According to Kell, ASIC is already in talks with at least one group about “significant compliance issues”.
The FPA has cautiously welcomed ASIC’s use of the report’s findings as part of its supervision of the industry.
“It is constructive to give feedback to firms that have been named in the survey. Our view would be that there should be a constructive conversation with the purpose of understanding better the systems that the firms have in place. I am confident that ASIC will take a constructive approach and give feedback to individual firms,” Breakspear says.
However, ASIC has indicated it is prepared to go beyond just constructive feedback with groups named in the report.

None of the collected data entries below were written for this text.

import Literature.Claims.NS.UmarBisandu2025
import HarnessLib

/-!
# C60 `UmarBisandu2025` (D-0090 NS-CLAIMS SWEEP, T3 QUICK tranche) — Step 1 («every force term is a constant») is false

M. Umar Bisandu, *Existence and smoothness of the Navier–Stokes equation in three dimensions: a complete
mathematical proof* (2025; bib `UmarBisandu2025NSMinimumForce`). Preliminaries p. 2 + Lemma 1 (10)–(12) p. 3
(+ Lemma 4 p. 4) assert that each force-per-volume term of the momentum equation — `ρ Du/Dt`, `∇P`, `μ∇²u` — is a
constant `(1/F₀)[n_Ω − C_Ω]`; the skeleton (p484315, typist-6 g2) types this as `Step1_MinimumForce` (∃ a constant,
for ALL smooth `(u, p)` on `[0,∞) × ℝ³`), the first step consumed by `claim_of_steps`.

Kernel facts (pure calculus, no Navier–Stokes theory):
* `not_Step1_MinimumForce` — for the accelerating space-constant flow `u(t,x) = t²·e₀`, `p ≡ 0`, `ρ = μ = 1`, the
  momentum force `ρ Du/Dt = 2t·e₀` is `0` at `t = 0` and `2e₀ ≠ 0` at `t = 1`: not a constant.
* `step3_Bridge_holds` — consequently the typed bridge `Step1 ∧ Step2 → ClaimedTheorem` holds VACUOUSLY (skeleton
  `step3_of_not_step1`): the printed chain transmits nothing to `ClaimedTheorem := clayPeriodic.Regularity`.
Step 2 (`Step2_ExplicitField`: `μΔ` of `K'x²y²z²/(y²z²+x²z²+x²y²)` constant off the coordinate planes) is false on
paper (`Δu/K' = −Δh/h² + 2|∇h|²/h³` with `h = x⁻²+y⁻²+z⁻²` gives `−10/9` at `(1,1,1)` and `≈ −1.029` at `(1,1,2)`)
and is not kernel-checked here (QUICK row; the first failing step is Step 1).

Authorship: typist-6 g2's kit (sha16 4cc23a399baa6ea6: `e0`, `uAcc`, `momentumForce_uAcc`, `not_Step1_MinimumForce`)
adopted by the refuter of record (refuter-7) with statement types written out in full, docstrings and the vacuity
record; filed unchanged by the salvage seat (cell convention (b)).

WHAT THIS IS NOT: not a claim about NS regularity or blow-up; not a claim about any author beyond
the typed locator.
-/

set_option linter.dupNamespace false

noncomputable section

open Set
open Literature.Analysis.FluidPDE Literature.Claims.NS.ClayVariants Literature.Claims.NS.UmarBisandu2025

namespace Summit.NavierStokesRegularity.NavierStokesRegularity.Theorems.UmarBisandu2025

/-- The first basis vector `e₀` of `ℝ³`. -/
def e0 : EuclideanSpace ℝ (Fin 3) := EuclideanSpace.single 0 1

/-- `e₀ ≠ 0` (its `0`-th coordinate is `1`). -/
theorem e0_ne_zero : e0 ≠ 0 := by
  intro h
  have := congrArg (fun v : EuclideanSpace ℝ (Fin 3) => v 0) h
  simp [e0] at this

/-- The test flow `u(t, x) = t² · e₀` (space-constant, accelerating); pressure `p ≡ 0`.
[cite: UmarBisandu2025NSMinimumForce, (1) p.2] -/
def uAcc (t : ℝ) (_x : EuclideanSpace ℝ (Fin 3)) : EuclideanSpace ℝ (Fin 3) := (t ^ 2) • e0

/-- The test flow is smooth on `[0,∞) × ℝ³`. [cite: UmarBisandu2025NSMinimumForce, (1) p.2] -/
theorem isSmoothOnHalfSpace_uAcc : IsSmoothOnHalfSpace uAcc := by
  have h : Function.uncurry uAcc = fun q : ℝ × EuclideanSpace ℝ (Fin 3) => (q.1 ^ 2) • e0 := by
    funext q; rfl
  rw [IsSmoothOnHalfSpace, h]
  exact ((contDiff_fst.pow 2).smul contDiff_const).contDiffOn

/-- The momentum force of the test flow: `ρ Du/Dt = ρ·2t·e₀` (the convective part vanishes, the field being constant
in space). [cite: UmarBisandu2025NSMinimumForce, (1) p.2; Lemma 1 (10) p.3] -/
theorem momentumForce_uAcc (ρ t : ℝ) (ht : 0 ≤ t) (x : EuclideanSpace ℝ (Fin 3)) :
    momentumForce ρ uAcc t x = (ρ * (2 * t)) • e0 := by
  unfold momentumForce
  have hd : derivWithin (fun s => uAcc s x) (Ici 0) t = (2 * t) • e0 := by
    have h1 : HasDerivAt (fun s : ℝ => (s ^ 2) • e0) (((2 : ℕ) * t ^ (2 - 1)) • e0) t :=
      (hasDerivAt_pow 2 t).smul_const e0
    have h2 := (h1.hasDerivWithinAt (s := Ici 0)).derivWithin (uniqueDiffOn_Ici 0 t ht)
    simpa [uAcc] using h2
  have hf : fderiv ℝ (uAcc t) x (uAcc t x) = 0 := by
    have : uAcc t = fun _ : EuclideanSpace ℝ (Fin 3) => (t ^ 2) • e0 := rfl
    rw [this, fderiv_fun_const]
    rfl
  rw [hd, hf, add_zero, smul_smul]

/-- **Step 1 is false** (Preliminaries p. 2 + Lemma 1 (10)–(12) p. 3 + Lemma 4 p. 4: «every force-per-volume term
of the Navier–Stokes equation is a constant `(1/F₀)[n_Ω − C_Ω]`»): for `u(t,x) = t²·e₀`, `p ≡ 0`, `ρ = μ = 1`, the
momentum force `ρ Du/Dt = 2t·e₀` equals `0` at `t = 0` and `2e₀ ≠ 0` at `t = 1`, so no constant `cB` serves.
[claim: UmarBisandu2025NSMinimumForce, status: disputed] -/
theorem not_Step1_MinimumForce : ¬ Literature.Claims.NS.UmarBisandu2025.Step1_MinimumForce := by
  intro h
  obtain ⟨⟨cB, hcB⟩, -, -⟩ :=
    h 1 1 uAcc 0 one_pos one_pos isSmoothOnHalfSpace_uAcc isSmoothOnHalfSpace_zero
  have h0 := hcB 0 le_rfl 0
  have h1 := hcB 1 zero_le_one 0
  rw [momentumForce_uAcc 1 0 le_rfl] at h0
  rw [momentumForce_uAcc 1 1 zero_le_one] at h1
  have : (2 : ℝ) • e0 = 0 := by
    have h01 : ((1 : ℝ) * (2 * 1)) • e0 = ((1 : ℝ) * (2 * 0)) • e0 := by rw [h1, h0]
    simpa using h01
  exact e0_ne_zero (by simpa using this)

/-- **The bridge holds vacuously** (title / p. 2 l. 268–274 / CONCLUDING REMARKS p. 19: typed
`Step1_MinimumForce ∧ Step2_ExplicitField → ClaimedTheorem`): Step 1 being false, the printed chain
`claim_of_steps` transmits nothing to the claimed periodic (B)-statement (logic record; skeleton
`step3_of_not_step1`). [cite: UmarBisandu2025NSMinimumForce, p.2 l.268–274; p.19 l.337–343] -/
theorem step3_Bridge_holds : Literature.Claims.NS.UmarBisandu2025.Step3_Bridge :=
  step3_of_not_step1 not_Step1_MinimumForce

end Summit.NavierStokesRegularity.NavierStokesRegularity.Theorems.UmarBisandu2025

end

“In the past two years, ASIC has removed 62 financial advisers from the industry, and a further 10 have received jail terms. We will be carefully assessing the information from the survey to determine whether any enforcement action will be taken,” Kell says.
ASIC has also launched what it calls a campaign to improve the quality of financial planning advice coming from stockbroking firms. The report found that financial plans prepared by stockbrokers scored poorly compared to other industry sectors.
But the ACA is calling for even more definitive action as a result of the report, and plans to use its findings as a platform to campaign for radical reform of the financial planning industry.
One of the report’s most damning findings is that too many planners recommend investments without justification. The ACA says this was “seemingly to earn the planner commissions”.
The FPA has rejected this claim.
“There is no evidence as far as I can see in the report that demonstrates that particular motivation. There is an injection of implied negative motivation, which cannot be substantiated without talking to the advisers themselves,” Breakspear says.
“I see no urgency for reform at all. The Financial Services Reform Act (FSRA) is soundly structured. We’ve had our reform. It is now about implementing and applying that,” he adds.
But Sylvan says the fact that planners “who earn a living selling products also act as impartial financial advisers” is a sign of serious “structural corruption” in the financial planning industry.
She says the entire industry needs to be overhauled, with the process of product selling separated entirely from the idea of independent financial advice.
“I think consumers at the moment can’t go and see a financial planner with any confidence of getting a good result,” she says.
“This test, which has produced a disappointing result, raises the question of whether the industry can continue to be structured the way it is.”